Using reprozip

The reprozip component is responsible for packing an experiment. In ReproZip, we assume that the experiment can be executed by a single command line, preferably with no GUI involved (please refer to Further Considerations for additional information regarding different types of experiments).

There are three steps when packing an experiment with reprozip: tracing the experiment, editing the configuration file (if necessary), and creating the reproducible package. Each of these steps is explained in more details below. Please note that reprozip is only available for Linux distributions.

Tracing an Experiment

First, reprozip needs to trace the operating system calls used by the experiment, so as to identify all the necessary information for its future re-execution, such as binaries, files, library dependencies, and environment variables.

The following command is used to trace an experiment:

$ reprozip trace <command-line>

where <command-line> is the command line used to execute the experiment. By running this command, reprozip executes the experiment and uses ptrace to trace all the system calls issued, storing them in an SQLite database.

By default, if the operating system is Debian or Debian-based (e.g.: Ubuntu), reprozip will also try to automatically identify the distribution packages from which the files come, using the available package manager of the system. This is useful to provide more detailed information about the dependencies, as well as to further help when reproducing the experiment. However, note that the trace command can take some time doing that after the experiment has finished, depending on the number of file dependencies that the experiment has. To disable this feature, users may use the flag --dont-identify-packages:

$ reprozip trace --dont-identify-packages <command-line>

The database, together with a configuration file (see below), are placed in a directory named .reprozip, created under the path where the reprozip trace command was issued.

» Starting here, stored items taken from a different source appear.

import Summits.BirchSwinnertonDyer.BirchSwinnertonDyer.Theorems.QuadraticBranchSignedControlPlusEtaNonsurjRankLeOneOf
import Summits.BirchSwinnertonDyer.BirchSwinnertonDyer.Theorems.QuadraticBranchSignedControlPlusEtaNonsurjRowPartner
import HarnessLib

/-!
# Route `QuadraticBranchSignedControl` (rung K8, cell `bsd-potss`), crux stmt-BirchSwinnertonDyer-19606
# `PlusEtaMainConjectureNonsurj`: Part LVI — THE v10-SHAPE `_of`: CONJECTURE (A) LEAVES THE RANK-ONE CM PARTNERS. The crux BY
# NAME (and its rank-≤1 face) from v9's cite facts + the route items (C2_η-GZ) `PAdicGrossZagierBranch` and KO 1.3 + bsd.S28 +
# **O10 in leaf currency** (`MissingPPartAt` on the CM Gss2 pairs of analytic rank one) + (A) ONLY on the CM partners of analytic
# rank ≥ 2 + analytic μ on the CM rows + the uncongruent stub

WHY. Skeleton v7/v8 route every CM row through (A) + analytic `μ` (k8eta-c2 g7); Part LI (g34) removed (A) from the partners with
`L(W,1) ≠ 0` (print road, k8q-c2 g3). Part LIV §2 (this seat) gives the node on a CM row whose partner has `r_an(W) = 1` from
**O10** (`MissingPPartAt W p`, the leaf's own clause) + Burungale–Tian 2.6η + Kobayashi 2.2η + (R2⁻) (Kitajima–Otsuki) + the route's
(C2_η-GZ) item + Poitou–Tate (a tree theorem) — k8q-c2 g4's road fed through the row ⟹ pair dictionary. So (A) is needed only on the
CM partners with `r_an(W) ≥ 2`, i.e. exactly on the rows the rank-≤1 face DROPS — except through congruence ANCHORS: a non-CM row
congruent to a CM row `V″` inherits the node from `V″`, whose partner may have any rank, so the class-wide weak `_of` still displays
(A) on rank-≥2 CM partners (in-table every one of the 30 non-CM rows has a CM anchor whose partner has `r_an ≤ 1` — k8eta-c2 g8,
`K8-CM-UNIT-ANCHORS`: 14 rows at the unit anchors `900b1/3600bb1/10800cj1/11025e1/14400cz1` (`r_an = 0`), 16 at
`2700p1/675a1/14400l1/11025b1` (`r_an = 1`) — so IN-TABLE the rank-≤1 face consumes no instance of (A) at all).

* §1 `etaMC_cmRows_of_print_of_cmRankOneBSDp_of_conjARankTwo_of_analyticMu` — (C1⁺_η) on EVERY CM row: partner `r_an = 0` print
  (k8q-c2 g3), `r_an = 1` O10 road (Part LIV §2), `r_an ≥ 2` (A) + analytic `μ` (k8eta-c2 g7).
* §2 **`plusEtaMainConjectureNonsurj_of_cmRankOneBSDp_of_conjARankTwo_of_analyticMu_of_uncongruent_of_citeFacts45`** — the CRUX BY NAME
  (v10-shape `_of`): Part LI §9 with §1 as its CM branch.
* §3 **`plusEtaMainConjectureNonsurjRankLeOne_of_cmRankOneBSDp_of_conjARankTwo_of_analyticMu_of_uncongruentRankLeOne_of_citeFacts45`** —
  the rank-≤1 face (the (570)(B) weak statement) from the same inputs with the uncongruent stub restricted.

HONEST FRAMING (cell `bsd-potss`, run/shared/lean/pub/bsd-potss/; FULL-BSD rank ≤ 1 programme, HUMAN RULING D-0036/D-0074):
COMPOSITION THEOREMS ONLY — no definition, no new named fact, no `sorry`, axioms standard; CONDITIONAL on the displayed named facts
(hypothesis position; Poitou–Tate alone is discharged by the tree) and on the displayed OPEN inputs: O10 (not in print), (A) on CM
partners of analytic rank ≥ 2, analytic `μ = 0` on CM rows, (C1⁺_η) on uncongruent non-CM rows, and the route items `PAdicGrossZagierBranch`
(crux 19116, open) and KO 1.3 (cite). No stub of 19606 is closed or re-registered (planner's act); nothing is booked; `BSD(W, p)` is
claimed for no pair. Seat `bsd-potss-k8eta-c2` g35 (prover), `--supports stmt-BirchSwinnertonDyer-19606`.

References: [BurungaleTian2026] Thm. 2.6, Rem. 2.7; [Kobayashi2003] Thm. 2.2 (p. 5), §4 + Thm. 4.1 (p. 8), Thm. 6.2–7.3, Cor. 7.2, Thm. 7.4;
[KitajimaOtsuki2018] Main Thm. 1.3; [BurungaleFlach2024] Thm 1.1, Cor. 2; [HatleyLei2019] Thm. 4.6, Prop. 5.1; [CorpuzLei2025] Thm. 4.5;
[GreenbergVatsal2000] §3 Rem. 3.4; [CoatesSujatha2005] §3 statement (A); [Miller2011LMS] Def. 1.1.
-/

set_option autoImplicit false
set_option linter.dupNamespace false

Editing the Configuration File

The configuration file, which can be found in .reprozip/config.yml, contains all the information necessary for creating the experiment package. It is generated by the tracer and drives the packing step.

You possibly do not need to edit it, as the automatically-generated file should be sufficient to generate a working package. However, you may want to edit this file prior to the creation of the package in order to add or remove files. This can be particularly useful, for instance, to remove big files that can be obtained elsewhere when reproducing the experiment, so as to keep the size of package small, and also to remove sensitive information that the experiment may use. The configuration file can also be used to edit the main command line, to add or remove environment variables, and to edit information regarding input/output files.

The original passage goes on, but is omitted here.